> **WHAT TO PRODUCE**
List each line of the data that holds the string "copy", please.

> **STORED DATA**
import Mathlib.Probability.Kernel.IonescuTulcea.Traj
import Mathlib.Probability.Kernel.Disintegration.StandardBorel
import HarnessLib

/-!
# A chain of couplings realised on one probability space

Topic `Literature/Probability/Distributions` (two definitions with API, proofs; no named fact).
Let `S` be a standard Borel space and `P 0, P 1, …` probability measures on `S × S` —
*couplings* — which are **consecutive**: the second marginal of `P n` is the first marginal of
`P (n + 1)`. Then there is a probability measure on the sequence space `ℕ → S` under which the
pair of coordinates `(x n, x (n+1))` has law `P n` for every `n` (`map_pair_chainMeasure`), and
the coordinate `x n` has law the first marginal of `P n` (`map_eval_chainMeasure`). It is the law
of the Markov chain started from the first marginal of `P 0` with the transition kernels
"`x (n+1)` given `x n` distributed as the conditional law of `P n` given its first coordinate"
(`chainKernel`, Mathlib's disintegration `Measure.condKernel`), built by the Ionescu-Tulcea
theorem (Mathlib's `ProbabilityTheory.Kernel.trajMeasure`); the identification of the pair laws
is Mathlib's `map_frestrictLe_trajMeasure_compProd_eq_map_trajMeasure` followed by the base
change `(π × id)_* (ν ⊗ (κ ∘ π)) = (π_* ν) ⊗ κ` (`map_prodMap_compProd_comap'`) and the
disintegration identity `(P n).fst ⊗ condKernel = P n`.

This is the device by which a `d`-Cauchy sequence of *laws* (for a coupling distance `d` such
as Lévy–Prokhorov, Wasserstein, or DKKMO's `d_CN`) is realised as an almost surely Cauchy
sequence of random variables (Kallenberg, *Foundations of Modern Probability* (2002), proof of
Thm 4.26 via Thm 6.10 (transfer) / Cor. 6.11; Villani, *Optimal Transport* (2009), Ch. 1, gluing;
C. Ionescu Tulcea, 1949).

## References

* O. Kallenberg, *Foundations of Modern Probability*, 2nd ed. (2002), Thm 6.10, Cor. 6.11,
  Thm 6.17 (Ionescu Tulcea).
* C. Villani, *Optimal Transport, Old and New* (2009), Ch. 1 (Gluing lemma).
-/

noncomputable section

open MeasureTheory ProbabilityTheory Finset Preorder

namespace Literature.Probability.Distributions

variable {S : Type*}

/-! ### Base change for the composition-product (a copy) -/

/-- `(f × id)_* (ν ⊗ (κ ∘ f)) = (f_* ν) ⊗ κ` (a copy, for s-finite data, of
`RandomPlanarGeometry.map_prodMap_compProd_comap`, kept here to keep the import closure small). [folklore] -/
theorem map_prodMap_compProd_comap' {T Ω A : Type*} [MeasurableSpace T] [MeasurableSpace Ω]
    [MeasurableSpace A] (ν : Measure T) [SFinite ν] (κ : Kernel Ω A) [IsSFiniteKernel κ]
    {f : T → Ω} (hf : Measurable f) :
    (ν ⊗ₘ (κ.comap f hf)).map (Prod.map f id) = (ν.map f) ⊗ₘ κ := by
  ext s hs
  rw [Measure.map_apply (hf.prodMap measurable_id) hs,
    Measure.compProd_apply ((hf.prodMap measurable_id) hs), Measure.compProd_apply hs,
    lintegral_map (Kernel.measurable_kernel_prodMk_left hs) hf]
  simp only [Kernel.comap_apply]
  rfl

/-! ### The last coordinate of a partial trajectory -/

/-- The coordinate `n` of a partial trajectory `y : Π i ≤ n, S`. [folklore] -/
def lastCoord (n : ℕ) (y : Π _ : Iic n, S) : S := y ⟨n, mem_Iic.2 le_rfl⟩

/-- `lastCoord n (frestrictLe n x) = x n`. [folklore] -/
@[simp] theorem lastCoord_frestrictLe (n : ℕ) (x : ℕ → S) : lastCoord n (frestrictLe n x) = x n :=
  rfl

/-- `lastCoord` is measurable. [folklore] -/
theorem measurable_lastCoord [MeasurableSpace S] (n : ℕ) : Measurable (lastCoord (S := S) n) :=
  measurable_pi_apply _

/-! ### The chain -/

section Chain

variable [MeasurableSpace S] [StandardBorelSpace S] [Nonempty S] (P : ℕ → Measure (S × S))
  [∀ n, IsProbabilityMeasure (P n)]

/-- **The transition kernels of the chain of couplings**: from a partial trajectory up to time
`n`, the next point is drawn from the conditional law of `P n` given that its first coordinate
is the current point `x n` (Mathlib's `Measure.condKernel`). [folklore] -/
def chainKernel (n : ℕ) : Kernel (Π _ : Iic n, S) S :=
  ((P n).condKernel).comap (lastCoord n) (measurable_lastCoord n)

/-- The transition kernels of the chain are Markov kernels. [folklore] -/
instance instIsMarkovKernelChainKernel (n : ℕ) : IsMarkovKernel (chainKernel P n) := by
  unfold chainKernel; infer_instance

/-- **The chain of couplings**: the law on `ℕ → S` of the Markov chain started from the first
marginal of `P 0` with transition kernels `chainKernel P` (Ionescu-Tulcea, Mathlib's
`Kernel.trajMeasure`). [folklore] -/
def chainMeasure : Measure (ℕ → S) :=
  Kernel.trajMeasure (X := fun _ ↦ S) (P 0).fst (chainKernel P)

/-- The chain of probability couplings is a probability measure. [folklore] -/
instance instIsProbabilityMeasureChainMeasure : IsProbabilityMeasure (chainMeasure P) := by
  unfold chainMeasure; infer_instance

/-- The law of the starting point is the first marginal of `P 0`. [folklore] -/
theorem map_eval_zero_chainMeasure : (chainMeasure P).map (fun x ↦ x 0) = (P 0).fst := by
  have hπ : Measurable (lastCoord (S := S) 0) := measurable_lastCoord 0
  have e : (fun x : ℕ → S ↦ x 0) = lastCoord 0 ∘ frestrictLe 0 := rfl
  rw [chainMeasure, Kernel.trajMeasure, e, Measure.map_comp _ _ (hπ.comp (measurable_frestrictLe 0)),
    Kernel.map_comp_right _ (measurable_frestrictLe 0) hπ, Kernel.traj_map_frestrictLe,
    Kernel.partialTraj_self, Kernel.id_map hπ, Measure.deterministic_comp_eq_map,
    Measure.map_map hπ (MeasurableEquiv.measurable _)]
  have hid : lastCoord (S := S) 0 ∘ (MeasurableEquiv.piUnique fun _ : Iic 0 ↦ S).symm = id := by
    funext s
    simp [lastCoord, MeasurableEquiv.piUnique]
  rw [hid, Measure.map_id]

/-- **Coordinates and pairs of the chain of couplings.** If the couplings are consecutive
(`(P (n+1)).fst = (P n).snd`), then under `chainMeasure P` the coordinate `x n` has law
`(P n).fst` and the pair `(x n, x (n+1))` has law `P n`. [folklore] -/
theorem map_eval_and_pair_chainMeasure (hcons : ∀ n, (P (n + 1)).fst = (P n).snd) (n : ℕ) :
    (chainMeasure P).map (fun x ↦ x n) = (P n).fst ∧
      (chainMeasure P).map (fun x ↦ (x n, x (n + 1))) = P n := by
  induction n with
  | zero =>
    exact ⟨map_eval_zero_chainMeasure P, pair_of_eval 0 (map_eval_zero_chainMeasure P)⟩
  | succ n ih =>
    have hpair := ih.2
    have heval : (chainMeasure P).map (fun x ↦ x (n + 1)) = (P (n + 1)).fst := by
      rw [hcons, ← hpair, Measure.snd_map_prodMk (measurable_pi_apply n)]
    exact ⟨heval, pair_of_eval (n + 1) heval⟩
where
  /-- the pair law from the coordinate law (Ionescu-Tulcea step + base change + disintegration) -/
  pair_of_eval (n : ℕ) (heval : (chainMeasure P).map (fun x ↦ x n) = (P n).fst) :
      (chainMeasure P).map (fun x ↦ (x n, x (n + 1))) = P n := by
    have key := Kernel.map_frestrictLe_trajMeasure_compProd_eq_map_trajMeasure
      (X := fun _ ↦ S) (μ₀ := (P 0).fst) (κ := chainKernel P) (a := n)
    change (chainMeasure P).map (frestrictLe n) ⊗ₘ chainKernel P n =
      (chainMeasure P).map (fun x ↦ (frestrictLe n x, x (n + 1))) at key
    have hπ : Measurable (lastCoord (S := S) n) := measurable_lastCoord n
    have h1 : ((chainMeasure P).map (fun x ↦ (frestrictLe n x, x (n + 1)))).map
        (Prod.map (lastCoord n) id) = (chainMeasure P).map (fun x ↦ (x n, x (n + 1))) := by
      rw [Measure.map_map (hπ.prodMap measurable_id)
        ((measurable_frestrictLe n).prodMk (measurable_pi_apply (n + 1)))]
      rfl
    have h2 : ((chainMeasure P).map (frestrictLe n) ⊗ₘ chainKernel P n).map
        (Prod.map (lastCoord n) id) = P n := by
      rw [chainKernel, map_prodMap_compProd_comap', Measure.map_map hπ (measurable_frestrictLe n)]
      change (chainMeasure P).map (fun x ↦ x n) ⊗ₘ (P n).condKernel = P n
      rw [heval]
      exact Measure.disintegrate (P n) (P n).condKernel
    rw [← h1, ← key, h2]

/-- Under the chain of consecutive couplings the coordinate `x n` has law `(P n).fst`. [folklore] -/
theorem map_eval_chainMeasure (hcons : ∀ n, (P (n + 1)).fst = (P n).snd) (n : ℕ) :
    (chainMeasure P).map (fun x ↦ x n) = (P n).fst :=
  (map_eval_and_pair_chainMeasure P hcons n).1

/-- **Under the chain of consecutive couplings the pair `(x n, x (n+1))` has law `P n`.** [folklore] -/
theorem map_pair_chainMeasure (hcons : ∀ n, (P (n + 1)).fst = (P n).snd) (n : ℕ) :
    (chainMeasure P).map (fun x ↦ (x n, x (n + 1))) = P n :=
  (map_eval_and_pair_chainMeasure P hcons n).2

/-- The probability, under the chain, that the pair `(x n, x (n+1))` falls in a measurable set
is its `P n`-measure. [folklore] -/
theorem chainMeasure_preimage_pair (hcons : ∀ n, (P (n + 1)).fst = (P n).snd) (n : ℕ)
    {A : Set (S × S)} (hA : MeasurableSet A) :
    chainMeasure P {x | (x n, x (n + 1)) ∈ A} = P n A := by
  rw [← map_pair_chainMeasure P hcons n,
    Measure.map_apply ((measurable_pi_apply n).prodMk (measurable_pi_apply (n + 1))) hA]
  rfl

end Chain

/-- **Realisation of a chain of couplings** (existence form): for consecutive probability
couplings `P n` on `S × S`, `S` standard Borel, there is a probability measure on `ℕ → S` whose
consecutive pairs of coordinates have laws `P n`. [folklore] -/
theorem exists_measure_map_pair_eq [MeasurableSpace S] [StandardBorelSpace S] [Nonempty S]
    (P : ℕ → Measure (S × S)) [∀ n, IsProbabilityMeasure (P n)]
    (hcons : ∀ n, (P (n + 1)).fst = (P n).snd) :
    ∃ T : Measure (ℕ → S), IsProbabilityMeasure T ∧
      ∀ n, T.map (fun x ↦ (x n, x (n + 1))) = P n :=
  ⟨chainMeasure P, inferInstance, map_pair_chainMeasure P hcons⟩

end Literature.Probability.Distributions

end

> **EXERCISE SOLUTION**
/-! ### Base change for the composition-product (a copy) -/
/-- `(f × id)_* (ν ⊗ (κ ∘ f)) = (f_* ν) ⊗ κ` (a copy, for s-finite data, of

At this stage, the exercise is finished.